Varga Cindy, Eichinger Felix, Nair Viji, Naik Abhijit S, Nasr Samih H, Fogo Agnes B, Toskic Denis, Kretzler Matthias, Comenzo Raymond L
Plasma Cell Disorders Division, Atrium Health Levine Cancer Institute, Charlotte, North Carolina, USA.
Division of Nephrology, University of Michigan, Ann Arbor, Michigan, USA.
Kidney Int Rep. 2024 Jul 11;9(9):2786-2797. doi: 10.1016/j.ekir.2024.07.002. eCollection 2024 Sep.
There is an unmet need to understand the mechanisms by which amyloid deposition drives alterations in the kidney. We leveraged renal biopsies from amyloid light-chain (AL) amyloidosis participants of the Renal AL Amyloid Involvement and NEOD00 (RAIN) trial (NCT03168906) to perform transcriptional profiling and to employ a novel histologic scoring tool. Our objective was to utilize a transcriptome-driven approach to identify AL molecular signatures that may be prognostic.
Clinical data were correlated to histologic and molecular findings. A composite scarring injury and amyloid score (AS) were assigned to each biopsy. Glomerular and tubulointerstitial (TI) compartments were microdissected and sequenced separately. Expression data were compared to healthy living donors and focal segmental glomerulosclerosis (FSGS) profiles. Differentially expressed genes were determined.

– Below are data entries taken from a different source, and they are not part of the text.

import Summits.PneNP.PneNP.Theorems.PhaseTwinsPolyDepthTwinsAboveAcDefs
import Summits.PneNP.PneNP.Theorems.PhaseTwinsPolyDepthTwinsAboveDuplicator

/-!
# Route PhaseTwins, crux `PolyDepthTwinsAbove` (stmt-PneNP-2719), line `annealed-cover-twins`: stub `stub_duplicator`

Duplicator wins the bijective `K`-pebble game on the cover-wired CFI graphs `acGraph R P τ S c` and
`acGraph R P τ S c'` for ANY two charge vectors `c, c'` and EVERY gadget sample `S`, whenever the base `R` is an
`η`-edge-expander on `M ≥ 2` vertices and `6K < ηM`. This is the landed sibling theorem
`ParityWiredPorts.stub_duplicator` (file `PhaseTwinsPolyDepthTwinsAboveDuplicator.lean`) mutatis mutandis — the
strategy of `CFIMatching.ckEquiv_mgraph` (Atserias–Dawar 2019, Lemma 3.2; Cai–Fürer–Immerman 1992, §6):
* the shift `pshift g` of the vertices by a dart function `g` constant on edges is an isomorphism
  `acGraph c ≅ acGraph (c + ∂g)` (`acGraph_adj_shift_iff`): both endpoints `(δ, a, x)`, `(δ, a + 1, y)` of a
  gadget edge move by the same bit `g δ` (the deck involution is an automorphism of every cover gadget; `S`, `P`,
  `τ` never move), the end `(w, i, a, j)` and its port vertex `((canonEnd R (w,i)).1, a, _)` move by
  `g (w, i) = g ((canonEnd R (w, i)).1)` (the canonical dart of the edge is `(w, i)` or its reverse), and the
  represented bits of an inner vertex move by `CFIMatching.bit_shift`;
* the charges enter adjacency only at INNER vertices (`acGraph_adj_congr`, via the sibling's `pch`);
* the generic toolkit of the sibling file (`pshift`, `pneed`, `PNeed`, `pch_eq_of_good`, `good_mono`,
  `card_PNeed_lt`) is imported verbatim: positions on the graph of `pshift g` with `(PNeed p, g)` admissible and
  locally consistent for `c + c'` are partial isomorphisms (`isPartialIso_of_good`), the forth move extends `g` to
  the `≤ 6` needed darts of the new vertex (`extend_many`; budget `6(|p| + 1) ≤ 6K < ηM`), and Duplicator's
  bijection shifts every vertex by the extension chosen for its own needed darts (`stub_duplicator`).
-/

noncomputable section

open scoped Classical BigOperators

namespace Summit.PneNP.PneNP.Cruxes.PolyDepthTwinsAbove.AnnealedCoverTwins

open Finset
open Summit.PneNP.PneNP.Cruxes.PolyDepthTwinsAbove.ParityWiredPorts (PWVert canonEnd pshift pshift_pshift
  pshift_involutive pch pneed rot_mem_pneed card_pneed_le mem_pneed_inner mem_pneed_copy mem_pneed_end
  pshift_congr pneed_pshift PNeed mem_PNeed PNeed_mono rot_mem_PNeed pneed_subset_PNeed PNeed_empty PNeed_insert
  card_PNeed_le pch_eq_of_good good_mono card_PNeed_lt)
open Literature.Computability.Complexity.Expander (RotGraph)
open Literature.ModelTheory.FiniteModelTheory (CkEquiv IsPartialIso)
open Literature.ModelTheory.FiniteModelTheory.TseitinColouring (Dart EdgeExpansion bd DAdm LocCons restrictTo
  extend_many dAdm_restrict locCons_restrict constraint_of_blocked locCons_empty dAdm_empty)
open Literature.ModelTheory.FiniteModelTheory.CFIMatching (bit Canon bit_shift zmod2_add_self)

set_option linter.dupNamespace false

variable {M n' κ dm : ℕ}

/-! ### The shift is an isomorphism `acGraph c ≅ acGraph (c + ∂g)` -/

/-- **The shift by a `g` constant on edges transports `acRel c` to `acRel (c + ∂g)`**: both endpoints of a
gadget edge move by the same bit `g δ` (and `S`, `τ` are untouched), the end `(w, i, a, j)` and its port vertex
move by `g (w, i) = g ((canonEnd R (w, i)).1)`, and the represented bits of an inner vertex transform by
`CFIMatching.bit_shift`. -/
theorem acRel_shift_iff (R : RotGraph M 3) (P : Fin 2 × Fin κ ↪ Fin n') (τ : Equiv.Perm (Fin n'))
    (S : Dart M 3 → Fin dm → Equiv.Perm (Fin n')) {g : Dart M 3 → ZMod 2} (hg : ∀ δ, g (R.rot δ) = g δ)
    (c : Fin M → ZMod 2) (x y : PWVert M n' κ) :
    acRel R P τ S (c + bd g) (pshift g x) (pshift g y) ↔ acRel R P τ S c x y := by
  rcases x with ⟨δ, a, x⟩ | ⟨w, i, a, j⟩ | ⟨w, S₀, j⟩ <;>
    rcases y with ⟨δ', a', y⟩ | ⟨w', i', a', j'⟩ | ⟨w', S', j'⟩ <;> simp only [pshift, acRel]
  · -- gadget / gadget
    constructor
    · rintro ⟨hc, rfl, ha, hxy, hadj⟩
      refine ⟨hc, rfl, ?_, hxy, hadj⟩
      rw [add_right_comm] at ha
      exact add_right_cancel ha
    · rintro ⟨hc, rfl, rfl, hxy, hadj⟩
      exact ⟨hc, rfl, add_right_comm _ _ _, hxy, hadj⟩
  · -- end / gadget
    have hce : g (canonEnd R (w, i)).1 = g (w, i) := by
      unfold canonEnd
      split_ifs
      · rfl
      · exact hg _
    constructor
    · rintro ⟨ha, rfl, hy⟩
      rw [hce] at ha
      exact ⟨add_right_cancel ha, rfl, hy⟩
    · rintro ⟨rfl, rfl, hy⟩
      exact ⟨by rw [hce], rfl, hy⟩
  · -- inner / end
    constructor
    · rintro ⟨rfl, hj, h⟩
      refine ⟨rfl, hj, ?_⟩
      rw [bit_shift] at h
      exact add_right_cancel h
    · rintro ⟨rfl, hj, h⟩
      refine ⟨rfl, hj, ?_⟩
      rw [bit_shift, h]

/-- **Hence the shift is an isomorphism `acGraph c ≅ acGraph (c + ∂g)`** (for every sample `S`). -/
theorem acGraph_adj_shift_iff (R : RotGraph M 3) (P : Fin 2 × Fin κ ↪ Fin n') (τ : Equiv.Perm (Fin n'))
    (S : Dart M 3 → Fin dm → Equiv.Perm (Fin n')) {g : Dart M 3 → ZMod 2} (hg : ∀ δ, g (R.rot δ) = g δ)
    (c : Fin M → ZMod 2) (x y : PWVert M n' κ) :
    (acGraph R P τ S (c + bd g)).Adj (pshift g x) (pshift g y) ↔ (acGraph R P τ S c).Adj x y := by
  simp only [acGraph_adj, ne_eq, (pshift_involutive g).injective.eq_iff, acRel_shift_iff R P τ S hg]

/-! ### Charges only matter at inner vertices -/

/-- Charge functions read identically at `x` and `y` (the sibling's `pch`) generate the same adjacency. -/
theorem acRel_congr (R : RotGraph M 3) (P : Fin 2 × Fin κ ↪ Fin n') (τ : Equiv.Perm (Fin n'))
    (S : Dart M 3 → Fin dm → Equiv.Perm (Fin n')) {c c' : Fin M → ZMod 2} {x y : PWVert M n' κ}
    (hx : pch c x = pch c' x) (hy : pch c y = pch c' y) : acRel R P τ S c x y ↔ acRel R P τ S c' x y := by
  rcases x with ⟨δ, a, x⟩ | ⟨w, i, a, j⟩ | ⟨w, S₀, j⟩ <;>
    rcases y with ⟨δ', a', y⟩ | ⟨w', i', a', j'⟩ | ⟨w', S', j'⟩ <;> simp only [acRel, pch] at hx hy ⊢
  rw [hx]

/-- Charge functions read identically at `x` and `y` give the same adjacency. -/
theorem acGraph_adj_congr (R : RotGraph M 3) (P : Fin 2 × Fin κ ↪ Fin n') (τ : Equiv.Perm (Fin n'))
    (S : Dart M 3 → Fin dm → Equiv.Perm (Fin n')) {c c' : Fin M → ZMod 2} {x y : PWVert M n' κ}
    (hx : pch c x = pch c' x) (hy : pch c y = pch c' y) :
    (acGraph R P τ S c).Adj x y ↔ (acGraph R P τ S c').Adj x y := by
  simp only [acGraph_adj, acRel_congr R P τ S hx hy, acRel_congr R P τ S hy.symm hx.symm]

/-! ### The strategy -/

/-- **Winning positions are partial isomorphisms** `acGraph c ⇀ acGraph c'`: pebble pairs on the graph of the
shift by an admissible partial assignment `g` of the needed darts, locally consistent for the charge `c + c'`
(so that `c + ∂g` and `c'` are read identically at every pebbled vertex, `pch_eq_of_good`). -/
theorem isPartialIso_of_good {R : RotGraph M 3} (P : Fin 2 × Fin κ ↪ Fin n') (τ : Equiv.Perm (Fin n'))
    (S : Dart M 3 → Fin dm → Equiv.Perm (Fin n')) (c c' : Fin M → ZMod 2) (hM : 2 ≤ M)
    {p : Set (PWVert M n' κ × PWVert M n' κ)} {g : Dart M 3 → ZMod 2}
    (hadm : DAdm R (PNeed R p) g) (hcons : LocCons R (c + c') (PNeed R p) g)
    (hgraph : ∀ x ∈ p, x.2 = pshift g x.1) : IsPartialIso (acGraph R P τ S c) (acGraph R P τ S c') p := by
  refine ⟨fun x hx y hy => ?_, fun x hx y hy => ?_⟩
  · rw [hgraph x hx, hgraph y hy]
    exact ((pshift_involutive g).injective.eq_iff).symm
  · rw [hgraph x hx, hgraph y hy]
    rw [← acGraph_adj_congr R P τ S (pch_eq_of_good c c' hM hcons hx) (pch_eq_of_good c c' hM hcons hy)]
    exact (acGraph_adj_shift_iff R P τ S hadm.rot_eq c x.1 y.1).symm

/-- **S5 — Duplicator wins the bijective `K`-pebble game on `acGraph R P τ S c` and `acGraph R P τ S c'`** for
any two charge vectors and every gadget sample `S`, whenever `6K < ηM` (`R` an `η`-edge-expander of degree `3` on
`M ≥ 2` vertices): the CFI gauge `pshift` plus local consistency for the charge `c + c'` (Atserias–Dawar 2019,
Lemma 3.2; the strategy of the sibling `ParityWiredPorts.stub_duplicator` verbatim). -/
theorem stub_duplicator {R : RotGraph M 3} {η : ℝ} (hR : EdgeExpansion R η) (hM : 2 ≤ M)
    (P : Fin 2 × Fin κ ↪ Fin n') (τ : Equiv.Perm (Fin n')) (S : Dart M 3 → Fin dm → Equiv.Perm (Fin n'))
    (c c' : Fin M → ZMod 2) {K : ℕ} (hK : (2 * 3 * K : ℝ) < η * M) :
    CkEquiv K (acGraph R P τ S c) (acGraph R P τ S c') := by
  refine ⟨{ carrier := {p | p.Finite ∧ p.ncard ≤ K ∧ ∃ g, DAdm R (PNeed R p) g ∧
              LocCons R (c + c') (PNeed R p) g ∧ ∀ x ∈ p, x.2 = pshift g x.1}
            empty_mem := ?_
            finite_of_mem := fun p hp => hp.1
            ncard_le_of_mem := fun p hp => hp.2.1
            isPartialIso_of_mem := fun p hp => ?_
            mem_of_subset := fun p hp q hqp => ?_
            forth := fun p hp hpK => ?_ }⟩
  · refine ⟨Set.finite_empty, by simp, fun _ => 0, ?_, ?_, fun x hx => (Set.notMem_empty x hx).elim⟩
    · rw [PNeed_empty]; exact dAdm_empty R
    · rw [PNeed_empty]; exact locCons_empty R hR (c + c')
  · obtain ⟨g, hadm, hcons, hgraph⟩ := hp.2.2
    exact isPartialIso_of_good P τ S c c' hM hadm hcons hgraph
  · obtain ⟨g, hadm, hcons, hgraph⟩ := hp.2.2
    exact ⟨hp.1.subset hqp, (Set.ncard_le_ncard hqp hp.1).trans hp.2.1, _, good_mono c c' hadm hcons hgraph hqp⟩
  · obtain ⟨hpfin, -, g, hgadm, hgcons, hgraph⟩ := hp
    -- the chosen extensions, one for each set of extra darts
    have hex : ∀ z : PWVert M n' κ, ∃ g', DAdm R (PNeed R p ∪ pneed R z) g' ∧
        LocCons R (c + c') (PNeed R p ∪ pneed R z) g' ∧ ∀ δ ∈ PNeed R p, g' δ = g δ := fun z =>
      extend_many R hR (pneed R z) (fun δ hδ => rot_mem_pneed R hδ) _ (PNeed R p) g le_rfl hgadm hgcons
        (card_PNeed_lt hR hK hpfin hpK z)
    have hexS : ∀ D : Finset (Dart M 3), (∃ z : PWVert M n' κ, pneed R z = D) →
        ∃ g', DAdm R (PNeed R p ∪ D) g' ∧ LocCons R (c + c') (PNeed R p ∪ D) g' ∧
          ∀ δ ∈ PNeed R p, g' δ = g δ := by
      rintro D ⟨z, rfl⟩; exact hex z
    set E : Finset (Dart M 3) → Dart M 3 → ZMod 2 := fun D =>
      if h : ∃ z : PWVert M n' κ, pneed R z = D then Classical.choose (hexS D h) else g with hE
    have hEspec : ∀ z : PWVert M n' κ, DAdm R (PNeed R p ∪ pneed R z) (E (pneed R z)) ∧
        LocCons R (c + c') (PNeed R p ∪ pneed R z) (E (pneed R z)) ∧
          ∀ δ ∈ PNeed R p, E (pneed R z) δ = g δ := by
      intro z
      have h : ∃ z' : PWVert M n' κ, pneed R z' = pneed R z := ⟨z, rfl⟩
      have hEz : E (pneed R z) = Classical.choose (hexS _ h) := by simp only [hE, dif_pos h]
      rw [hEz]
      exact Classical.choose_spec (hexS _ h)
    -- Duplicator's bijection: shift each vertex by the extension chosen for its own needs
    set F : PWVert M n' κ → PWVert M n' κ := fun z => pshift (E (pneed R z)) z with hF
    have hFinv : Function.Involutive F := by
      intro z
      show pshift (E (pneed R (pshift (E (pneed R z)) z))) (pshift (E (pneed R z)) z) = z
      rw [pneed_pshift, pshift_pshift]
    refine ⟨hFinv.toPerm F, fun a => ?_⟩
    have hFa : (hFinv.toPerm F) a = F a := rfl
    rw [hFa]
    obtain ⟨hadm, hcons, heq⟩ := hEspec a
    refine ⟨hpfin.insert _, (Set.ncard_insert_le _ _).trans (Nat.succ_le_of_lt hpK), E (pneed R a),
      ?_, ?_, ?_⟩
    · rw [PNeed_insert, Finset.union_comm]; exact hadm
    · rw [PNeed_insert, Finset.union_comm]; exact hcons
    · rintro x (rfl | hx)
      · rfl
      · rw [hgraph x hx]
        exact pshift_congr R fun δ hδ => (heq δ (pneed_subset_PNeed R hx hδ)).symm

end Summit.PneNP.PneNP.Cruxes.PolyDepthTwinsAbove.AnnealedCoverTwins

Cluster analysis revealed 2 distinct patient clusters (G1 and G2) based on gene expression. The AS was higher in the TI compartment (6.5 vs. 4.5; = 0.0290) of G2. Glomeruli showed activation of fibrotic pathways and increased canonical signaling of LPS/IL-1. TNF activation was noted in TI. Enriched ingenuity canonical pathways included "coagulation system," "GADD45 signaling," and "Wnt/Ca+ pathway," among others. For AL versus living donors, ingenuity pathway analysis identified enrichment in PI3K/Akt signaling. Gene regulators of cellular proliferation were enriched in the amyloid group.
Despite the small sample size, we identified 2 distinct groups of patients with AL based on molecular signatures. Detailed studies of a larger cohort encompassing omics technologies at a single cell resolution will further help to identify the response of individual kidney cell types to amyloid deposits, potentially leading to the development of novel therapeutic targets.
了解淀粉样蛋白沉积驱动肾脏改变的机制仍存在未满足的需求。我们利用肾脏AL淀粉样变性参与和NEOD00(RAIN)试验(NCT03168906)中淀粉样轻链(AL)淀粉样变性参与者的肾活检进行转录谱分析,并采用一种新的组织学评分工具。我们的目标是利用转录组驱动的方法来识别可能具有预后意义的AL分子特征。
将临床数据与组织学和分子学发现相关联。为每个活检标本分配一个复合瘢痕损伤和淀粉样蛋白评分(AS)。对肾小球和肾小管间质(TI)部分进行显微切割并分别测序。将表达数据与健康活体供体和局灶节段性肾小球硬化(FSGS)图谱进行比较。确定差异表达基因。
聚类分析基于基因表达揭示了2个不同的患者聚类(G1和G2)。G2的TI部分的AS更高(6.5对4.5;P = 0.0290)。肾小球显示纤维化途径激活和LPS/IL-1的经典信号增加。TI中观察到TNF激活。富集的 Ingenuity 经典途径包括“凝血系统”、“GADD45信号传导”和“Wnt/Ca+途径”等。对于AL与活体供体,Ingenuity途径分析确定PI3K/Akt信号传导富集。细胞增殖的基因调节因子在淀粉样蛋白组中富集。
尽管样本量小,但我们基于分子特征识别出了2组不同的AL患者。对更大队列进行详细研究,以单细胞分辨率涵盖组学技术,将进一步有助于确定单个肾细胞类型对淀粉样蛋白沉积的反应,可能导致开发新的治疗靶点。